I don't have to tell you. This has been quite the week. And, strangely enough, I awoke this morning hearing these words in my head: "This is your day, Liz." Hmm...this isn't my birthday or any anniversary that I know of. I haven't heard or seen any news that might reflect significantly on my present or my future. Heck, a rainy weekend looms, and Sunday is Mother's Day, and I am not a mother! I have been writing every day this week, and I am not entirely sure how this experiment went. Next week, I will probably return to my usual two-to-three times a week. But I feel the weight of most of the world's women on my shoulders -- so many have no freedom to speak their truth at all, much less to write it. So however articulately or awkwardly, I plow ahead.

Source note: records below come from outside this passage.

import Summits.AtomisticToContinuum.HydrodynamicLimit.Theorems.ImplosionDichotomyEosContinuity
import Summits.AtomisticToContinuum.HydrodynamicLimit.Theorems.DenseExcursion.Negative.Dichotomy
import Literature.MathematicalPhysics.KineticTheory.HardSphereEulerContinuousDependenceHolds
import Literature.Analysis.FunctionSpaces.TorusSpaceTime

/-!
# `EosContinuity` holds, and the PRE-SINGULAR DILUTENESS (piece B.1 of the time split) of the crux
# `DiluteSelfConsistency` (stmt-AtomisticToContinuum-3091) is a theorem

Line `birth` rev c3 of the crux `ImplosionDichotomy.DiluteSelfConsistency` (lead prover-line-stmt-AtomisticToContinuum-3091-c3-0).
With the named fact `hsEuler_continuousDependence` now DISCHARGED (`hsEuler_continuousDependence_holds`,
`Literature/MathematicalPhysics/KineticTheory/HardSphereEulerContinuousDependenceHolds.lean`: Kato 1975 Thm III for the
hard-sphere Euler family, layers 1–4), the route support `EosContinuity` (stmt-AtomisticToContinuum-12589) follows from
its landed conditional closer `eosContinuity_proof` — `eosContinuity_holds` — and with it piece B.1 of the time split
of the crux (crux-strategist r1, `Cruxes/DiluteSelfConsistency/StrategistSketchR1.lean` §B): for every level `η > 0`,
all continuous positive profiles, every ideal-gas classical development of the reference data on `[0, T₁)` and every
`T₂ < T₁`, below a threshold `σ₀(η, profiles, T₂) > 0` EVERY classical hard-sphere Euler σ-solution tied to the local
Gibbs data at `t = 0` has packing `ρσ³ < η` on `[0, min(T, T₂)]` — **the crux can only fail at or after the first
singular time of the ideal development** (`diluteSelfConsistency_preSingular`).
-/

noncomputable section

namespace Summit.AtomisticToContinuum.HydrodynamicLimit.Theorems

open MeasureTheory Filter Set Topology
open Literature.MathematicalPhysics.KineticTheory Literature.Analysis.FluidPDE Literature.Analysis.FunctionSpaces
open Summit.AtomisticToContinuum.HydrodynamicLimit.Theses.ImplosionDichotomy (EosContinuity)
open Summit.AtomisticToContinuum.HydrodynamicLimit.Theorems.DenseExcursionDichotomy (tendstoHydroFieldsAt_zero_transfer)

/-- **`EosContinuity` (stmt-AtomisticToContinuum-12589) holds**: the landed conditional closer `eosContinuity_proof` fed
with the discharged named fact `hsEuler_continuousDependence_holds`. [cite: Kato1975, Thm III] -/
theorem eosContinuity_holds : EosContinuity :=
  eosContinuity_proof hsEuler_continuousDependence_holds

/-- **Pre-singular diluteness (piece B.1 of the time split of `DiluteSelfConsistency`).** For every `η > 0`, all
continuous positive profiles `(a₀, θ₀, u₀)`, every classical ideal-gas development `(ρ₁, u₁, θ₁)` of the reference data
`(a₀/∫a₀, u₀, θ₀)` on `[0, T₁)` and every `0 < T₂ < T₁` there is `σ₀ > 0` such that for `0 < σ < σ₀` every classical
hard-sphere Euler σ-solution on `[0, T)` tied at `t = 0` to the local Gibbs data has packing `ρ_t(x)σ³ < η` for all
`t ∈ [0, T)` with `t ≤ T₂`: sup `C` of the ideal density on the compact slab `[0, T₂] × 𝕋³`, `EosContinuity` with
tolerance `1`, and `(C + 1)σ³ < η` for `σ < min(1, η/(C+1))`; the one-flow tie is the all-flow tie.
[cite: Kato1975, Thm III] [cite: Majda1984] -/
theorem diluteSelfConsistency_preSingular :
    ∀ η : ℝ, 0 < η → ∀ (a₀ θ₀ : T3 → ℝ) (u₀ : T3 → V3), Continuous a₀ → Continuous θ₀ → Continuous u₀ →
      (∀ x, 0 < a₀ x) → (∀ x, 0 < θ₀ x) →
      ∀ (T₁ : ℝ) (ρ₁ θ₁ : ℝ → T3 → ℝ) (u₁ : ℝ → T3 → V3), IsHardSphereEulerSolution 0 T₁ ρ₁ u₁ θ₁ →
        (∀ x, ρ₁ 0 x = a₀ x / ∫ y, a₀ y) → u₁ 0 = u₀ → θ₁ 0 = θ₀ → ∀ T₂ : ℝ, 0 < T₂ → T₂ < T₁ →
        ∃ σ₀ : ℝ, 0 < σ₀ ∧ ∀ σ : ℝ, 0 < σ → σ < σ₀ →
          ∀ (T : ℝ) (ρ θ : ℝ → T3 → ℝ) (u : ℝ → T3 → V3), IsHardSphereEulerSolution σ T ρ u θ →
            ∀ Φ : (N : ℕ) → HardSphereFlow (Torus.geometry (Fin 3)) (hsDiameter σ N) (N + 1),
              TendstoHydroFieldsAt (fun N => localGibbsLaw σ a₀ u₀ θ₀ N (Φ N)) Φ ρ u θ 0 →
                ∀ t ∈ Ico 0 T, t ≤ T₂ → ∀ x, ρ t x * σ ^ 3 < η := by
  -- adapted from Cruxes/DiluteSelfConsistency/StrategistSketchR1.lean (planner-cstrat-…-3091-r1-0)
  intro η hη a₀ θ₀ u₀ ha hθ hu ha0 hθ0 T₁ ρ₁ θ₁ u₁ hsol h0 hu0 hθ₀ T₂ hT₂ hT₂1
  obtain ⟨C, hC⟩ := hsol.smooth_density.exists_norm_le_of_isCompact isCompact_Icc
    (fun t ht => ⟨ht.1, lt_of_le_of_lt ht.2 hT₂1⟩)
  have hC0 : 0 ≤ C := le_trans (norm_nonneg _) (hC 0 ⟨le_rfl, hT₂.le⟩ 0)
  obtain ⟨σ₁, hσ₁, H⟩ := eosContinuity_holds a₀ θ₀ u₀ ha hθ hu ha0 hθ0 T₁ ρ₁ θ₁ u₁ hsol h0 hu0 hθ₀ T₂ hT₂ hT₂1 1
    one_pos
  refine ⟨min σ₁ (min 1 (η / (C + 1))), lt_min hσ₁ (lt_min one_pos (div_pos hη (by linarith))), ?_⟩
  intro σ hσ hσlt T ρ θ u hsolσ Φ htie t ht htT₂ x
  have hσ₁' : σ < σ₁ := lt_of_lt_of_le hσlt (min_le_left _ _)
  have hσ1 : σ < 1 := lt_of_lt_of_le hσlt ((min_le_right _ _).trans (min_le_left _ _))
  have hση : σ < η / (C + 1) := lt_of_lt_of_le hσlt ((min_le_right _ _).trans (min_le_right _ _))
  have hclose := (H σ hσ hσ₁').2 T ρ θ u hsolσ (fun Ψ => tendstoHydroFieldsAt_zero_transfer Φ Ψ htie) t ht htT₂ x
  have hρ₁ : ρ₁ t x ≤ C := le_trans (Real.le_norm_self _) (hC t ⟨ht.1, htT₂⟩ x)
  have hρ : ρ t x < C + 1 := by
    have := (abs_lt.1 hclose).2
    linarith
  have hσ3 : σ ^ 3 ≤ σ := by
    have h1 : σ ^ 3 ≤ σ ^ 1 := pow_le_pow_of_le_one hσ.le hσ1.le (by norm_num)
    simpa using h1
  have hC1 : 0 < C + 1 := by linarith
  have hρpos : 0 < ρ t x := hsolσ.density_pos t ht x
  calc ρ t x * σ ^ 3 ≤ ρ t x * σ := mul_le_mul_of_nonneg_left hσ3 hρpos.le
    _ < (C + 1) * (η / (C + 1)) := mul_lt_mul'' hρ hση hρpos.le hσ.le
    _ = η := by field_simp

end Summit.AtomisticToContinuum.HydrodynamicLimit.Theorems

end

Perhaps connected with the above, another phrase came to me as I was out on my walk: "I know where I belong." This may not seem radical, but it is. In any given moment, I have rarely felt I was where I really belonged. Even now, if I use my logical brain to define such an ideal place or situation, I stumble. But something in my heart broke through this morning, reminding me how it would feel. My knowing is in my heart. That's a start. Maybe that's what is meant by "my day". And maybe Sunday will be the day of the Great Mother!
Try to stay grounded, all, amid the swirling cruelty and hatred out there. An old era is passing.This is our time, hard as it may be to believe most mornings!